The influence of corporate monopolies leads to “privatization deals, natural resources given away below fair value, corrupt public procurement, or tax exemptions and loopholes.” All are avenues through which “well-connected private interests can enrich themselves at the expense of the public,” concludes Oxfam’s 2018 Reward Work, Not Wealth.

“Monopolism, cronyism and inheritance together account for two-thirds of the world’s billionaire wealth,” finds Oxfam.

So how can we break free of the mythology of the free market to create a fair economy?

Solutions begin with acknowledging there is no such thing as a market without rules.

Currently, the primary “rule” of our economy is: Do what brings highest return to existing wealth. So wealth accrues to wealth, accrues to wealth to the point that our nation suffers greater economic inequality than more than 100 others, ranking between Bulgaria and Peru, according to the World Bank.

Letting go of the mythology of a free market, we gain trust in our common sense and experience.

In the early 1980s, I got to debate Friedman on stage at the University of California, Berkeley, and all I recall is this: “Mr. Friedman,” I said, “if you are correct that capitalism’s great virtue is freedom to choose in the marketplace, then the more widely and equitably spread purchasing power is, the greater the freedom.”

So how do we create such equity making “freedom to choose” a reality?

We work like crazy to unlock the control monopolies hold over our government, our workers and our daily lives. Here are some big but obvious steps:

Limit the power of lobbyists. Today in Washington more than 20 lobbyists represent mostly corporate interests for every person we elect to represent us. In 2021, the U.S. Chamber of Commerce alone spent $66 million on lobbying.

End the power of money in elections that makes lawmakers beholden to private interests. Substantial public funding is used in many democracies including Finland, Germany, and Brazil. In Germany, the public, along with party membership fees, covers two-thirds of election costs. So elected representatives aren’t beholden to large private donors.

Remove obstacles faced by the labor movement, now representing just over 6% of private sector workers. A start is upping the minimum hourly wage. It would be $26 today if it had kept pace with inflation.

Protecting union organizers is also urgent. Major U.S. companies, such as Amazon, strive to prevent their workers from unionizing. Most recently, Starbucks workers in Memphis filed a case with the National Labor Relations Board charging they were fired for their organizing efforts.

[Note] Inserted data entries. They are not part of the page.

import Literature.NumberTheory.LFunctions.FordExpSumLargeLambda
import HarnessLib

/-!
# Ford's Richert-type bound for `ζ` (Theorem 1 of Ford 2002): decomposition into Theorems 3 and 4

Topic `Literature/NumberTheory/LFunctions`. SPLIT of the named fact
`Literature.NumberTheory.LFunctions.zeta_bound_ford` (`VinogradovKorobov.lean`; K. Ford,
*Vinogradov's integral and bounds for the Riemann zeta function*, Proc. London Math. Soc. (3) 85
(2002), 565–633, Theorem 1 with `A = 76.2`, `B = 4.45`) into the printed intermediate results it
rests on and that the tree does not yet prove:

* `ford2002_theorem3_row_ge_200`, `ford2002_theorem3_row_150_199`, `ford2002_theorem3_row_129_149` —
  the three rows `(ρ, θ) = (3.21432, 2.3291)`, `(3.21734, 2.3849)`, `(3.22313, 2.4183)` of (1.7)
  (Theorem 3 of the source: explicit Vinogradov mean value theorem
  `J_{s,k}(P) ≤ k^{θk³} P^{2s − k(k+1)/2 + 0.001k²}` for some `s ≤ ρk²`), for `k ≥ 200`,
  `150 ≤ k ≤ 199`, `129 ≤ k ≤ 149` respectively — exactly the rows used in §5 of the source;
* `ford2002_theorem4` — Theorem 4 of the source (the bound for incomplete systems
  `J_{s,k,h}(𝒞(P, P^η))`), verbatim in the tree's notation `FordVK.Jinc`, `FordVK.calC`;

and the PROVED assembly

* `zeta_bound_ford_holds_of` — the four children imply `zeta_bound_ford`.

The assembly is `zeta_bound_ford_of_theorem3_theorem4` (`FordExpSumLargeLambda.lean`), i.e. the
whole of §§2, 5, 6, 7 of the source is already a theorem of the tree: van der Corput for `λ ≤ 8`,
the certified rows of Table 6.1 for `8 ≤ λ ≤ 87` (`FordExpSumMidLambda.lean`), Theorem 2 for
`λ ≥ 87` from the rows of (1.7) and Theorem 4 (`FordLargeLambda.lean`, `FordLargeLambdaTail.lean`),
and §7 (`FordZetaBoundMain13.lean`, `FordZetaBoundKappa13*.lean`). In-tree progress on the children:
the row `k ≥ 1191` of `ford2002_theorem3_row_ge_200` is proved from Lemma 3.4 of the source
(`FordP1.row_ge_1191`, `FordTheorem3LargeKOfLemma34.lean`, hypothesis `FordP1.Lemma34Hyp k 0.06`);
Lemmas 3.2, 3.3 and the prime windows of Lemma 2.1 are in `FordLemma32*.lean`, `FordLemma33A.lean`,
`FordPrimeWindowsPNT.lean`; §4 (Theorem 4) is begun in `FordIncomplete*.lean`.

## References

* K. Ford, *Vinogradov's integral and bounds for the Riemann zeta function*, Proc. London Math.
  Soc. (3) 85 (2002), 565–633; arXiv:1910.08209 — Theorem 1, Theorem 3 with (1.7), Theorem 4,
  §5 (Lemmas 5.2–5.3), §7. [Ford2002]
-/

noncomputable section

open Finset

namespace Literature.NumberTheory.LFunctions

/-! ## The children (named facts) -/

/-- NAMED FACT (Ford 2002, Theorem 3, the row `k ≥ 200` of (1.7): `(ρ, θ) = (3.21432, 2.3291)`).
For every integer `k ≥ 200` there is an integer `s` with `1 ≤ s ≤ 3.21432 k²` such that for all
`P ≥ 1`, `J_{s,k}(P) ≤ k^{2.3291 k³} · P^{2s − k(k+1)/2 + 0.001 k²}`, where `J_{s,k}(P) = VMV.J k s [1, P]`
is Vinogradov's integral (the number of solutions of the Vinogradov system of degree `k` in `2s`
variables from `[1, P]`). Users take `(h : ford2002_theorem3_row_ge_200)`.
[cite: Ford2002, Theorem 3 and (1.7), row k ≥ 200] -/
def ford2002_theorem3_row_ge_200 : Prop :=
  ∀ k : ℕ, 200 ≤ k → ∃ s₃ : ℕ, 1 ≤ s₃ ∧ (s₃ : ℝ) ≤ 3.21432 * (k : ℝ) ^ 2 ∧ ∀ P : ℕ, 1 ≤ P →
    (VMV.J k s₃ (Finset.Icc (1 : ℤ) P) : ℝ) ≤ (k : ℝ) ^ (2.3291 * (k : ℝ) ^ 3)
      * (P : ℝ) ^ ((2 * s₃ : ℝ) - ((k * (k + 1) / 2 : ℕ) : ℝ) + 0.001 * (k : ℝ) ^ 2)

/-- NAMED FACT (Ford 2002, Theorem 3, the row `150 ≤ k ≤ 199` of (1.7):
`(ρ, θ) = (3.21734, 2.3849)`). For every integer `150 ≤ k ≤ 199` there is an integer `s` with
`1 ≤ s ≤ 3.21734 k²` such that for all `P ≥ 1`,
`J_{s,k}(P) ≤ k^{2.3849 k³} · P^{2s − k(k+1)/2 + 0.001 k²}`. Users take
`(h : ford2002_theorem3_row_150_199)`. [cite: Ford2002, Theorem 3 and (1.7), row 150 ≤ k ≤ 199] -/
def ford2002_theorem3_row_150_199 : Prop :=
  ∀ k : ℕ, 150 ≤ k → k ≤ 199 → ∃ s₃ : ℕ, 1 ≤ s₃ ∧ (s₃ : ℝ) ≤ 3.21734 * (k : ℝ) ^ 2 ∧ ∀ P : ℕ, 1 ≤ P →
    (VMV.J k s₃ (Finset.Icc (1 : ℤ) P) : ℝ) ≤ (k : ℝ) ^ (2.3849 * (k : ℝ) ^ 3)
      * (P : ℝ) ^ ((2 * s₃ : ℝ) - ((k * (k + 1) / 2 : ℕ) : ℝ) + 0.001 * (k : ℝ) ^ 2)

/-- NAMED FACT (Ford 2002, Theorem 3, the row `129 ≤ k ≤ 149` of (1.7):
`(ρ, θ) = (3.22313, 2.4183)`). For every integer `129 ≤ k ≤ 149` there is an integer `s` with
`1 ≤ s ≤ 3.22313 k²` such that for all `P ≥ 1`,
`J_{s,k}(P) ≤ k^{2.4183 k³} · P^{2s − k(k+1)/2 + 0.001 k²}`. Users take
`(h : ford2002_theorem3_row_129_149)`. [cite: Ford2002, Theorem 3 and (1.7), row 129 ≤ k ≤ 149] -/
def ford2002_theorem3_row_129_149 : Prop :=
  ∀ k : ℕ, 129 ≤ k → k ≤ 149 → ∃ s₃ : ℕ, 1 ≤ s₃ ∧ (s₃ : ℝ) ≤ 3.22313 * (k : ℝ) ^ 2 ∧ ∀ P : ℕ, 1 ≤ P →
    (VMV.J k s₃ (Finset.Icc (1 : ℤ) P) : ℝ) ≤ (k : ℝ) ^ (2.4183 * (k : ℝ) ^ 3)
      * (P : ℝ) ^ ((2 * s₃ : ℝ) - ((k * (k + 1) / 2 : ℕ) : ℝ) + 0.001 * (k : ℝ) ^ 2)

/-- NAMED FACT (Ford 2002, Theorem 4: Vinogradov's integral for incomplete systems). Let `k ≥ 60`,
`0.9k ≤ h ≤ k − 2`, `2(k−h+1) ≤ s ≤ (h/2)(k−h+1)`, `D ≥ 10`, `P ≥ e^{Dk²}`, `2/k³ < η ≤ 1/(2k)`,
and put `ω := 4 log k/(Dk²η)` with `18/k ≤ ω ≤ 0.4`. Then the number `J_{s,k,h}(𝒞(P, P^η))` of
solutions of the incomplete system (equations of degrees `h, …, k`) with variables in Ford's set
`𝒞(P, P^η)` of integers `n ≤ P` all of whose prime factors lie in `(P^{η/2}, P^η]` satisfies
`J_{s,k,h}(𝒞(P,P^η)) ≤ exp(s²/(k−h+1) + 10.5(k−h+1) log²k/(Dkη²) − s((1/η + h)(1−1/h)^{s/(k−h+1)} − h) log(1/(10η)))
  · P^{2s − (k−h+1)(h+k)/2 + (k−h+1)(k−h)/2 + ηs²/(2(k−h+1)) + h(k−h+1) e^{−s/(h(k−h+1))}}`,
in the tree's notation `FordVK.Jinc k s (𝒞.map Nat.castEmbedding) h k`, `FordVK.calC P (P^η)`
(`FordVinogradovZRD.lean`, `FordRoughNumbers.lean`). Users take `(h : ford2002_theorem4)`. [cite: Ford2002, Theorem 4] -/
def ford2002_theorem4 : Prop :=
  ∀ (k h s : ℕ) (P η D : ℝ), 60 ≤ k → (0.9 : ℝ) * k ≤ h → h + 2 ≤ k →
    2 * (k - h + 1) ≤ s → s ≤ (h / 2) * (k - h + 1) → 10 ≤ D → Real.exp (D * (k : ℝ) ^ 2) ≤ P →
    2 / (k : ℝ) ^ 3 < η → η ≤ 1 / (2 * (k : ℝ)) →
    18 / (k : ℝ) ≤ 4 * Real.log k / (D * (k : ℝ) ^ 2 * η) →
    4 * Real.log k / (D * (k : ℝ) ^ 2 * η) ≤ 0.4 →
    (FordVK.Jinc k s ((FordVK.calC P (P ^ η)).map Nat.castEmbedding) h k : ℝ)
      ≤ Real.exp ((s : ℝ) ^ 2 / ((k : ℝ) - h + 1)
          + 10.5 * ((k : ℝ) - h + 1) * Real.log k ^ 2 / (D * k * η ^ 2)
          - s * ((1 / η + h) * (1 - 1 / (h : ℝ)) ^ ((s : ℝ) / ((k : ℝ) - h + 1)) - h)
            * Real.log (1 / (10 * η)))
        * P ^ ((2 * s : ℝ) - ((k : ℝ) - h + 1) / 2 * (h + k) + ((k : ℝ) - h + 1) * ((k : ℝ) - h) / 2
          + η * (s : ℝ) ^ 2 / (2 * ((k : ℝ) - h + 1))
          + h * ((k : ℝ) - h + 1) * Real.exp (-(s : ℝ) / (h * ((k : ℝ) - h + 1))))

/-! ## The assembly (proved) -/

/-- **Ford's Theorem 1 from its printed inputs (SPLIT assembly).** The three rows `k ≥ 129` of
(1.7) (Theorem 3) and Theorem 4 of [Ford2002] imply `zeta_bound_ford`
(`|ζ(σ+it)| ≤ 76.2 t^{4.45(1−σ)^{3/2}} (log t)^{2/3}`, `t ≥ 3`, `1/2 ≤ σ ≤ 1`); everything else
(§§2, 5, 6, 7 of the source) is proved in the tree (`zeta_bound_ford_of_theorem3_theorem4`).
[cite: Ford2002, Theorem 1 (proof, §7), Theorem 2 (§§5–6)] -/
theorem zeta_bound_ford_holds_of (h₁ : ford2002_theorem3_row_ge_200)
    (h₂ : ford2002_theorem3_row_150_199) (h₃ : ford2002_theorem3_row_129_149)
    (h₄ : ford2002_theorem4) : zeta_bound_ford :=
  zeta_bound_ford_of_theorem3_theorem4 h₁ h₂ h₃ h₄

end Literature.NumberTheory.LFunctions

Plus, right now, the Senate can pass the Protecting the Right to Organize (PRO) Act approved by the House last year. It would both expand labor protections and punish employers who try to prevent workers from organizing.

Government can also enhance fairness by offering citizens avenues for reporting harm caused by monopoly power. To that end, our Department of Justice and Department of Agriculture just launched farmerfairness.gov — an online tool farmers and ranchers can use to report “potentially unfair and anticompetitive practices in the livestock and poultry sectors.”

Oh, there’s so much we can do.

Once shedding free-market mythology, we can step up as citizens to shape a culture of fairness that could indeed make us free — or at least free-er — to choose, and in the process create economies that enhance life and human dignity.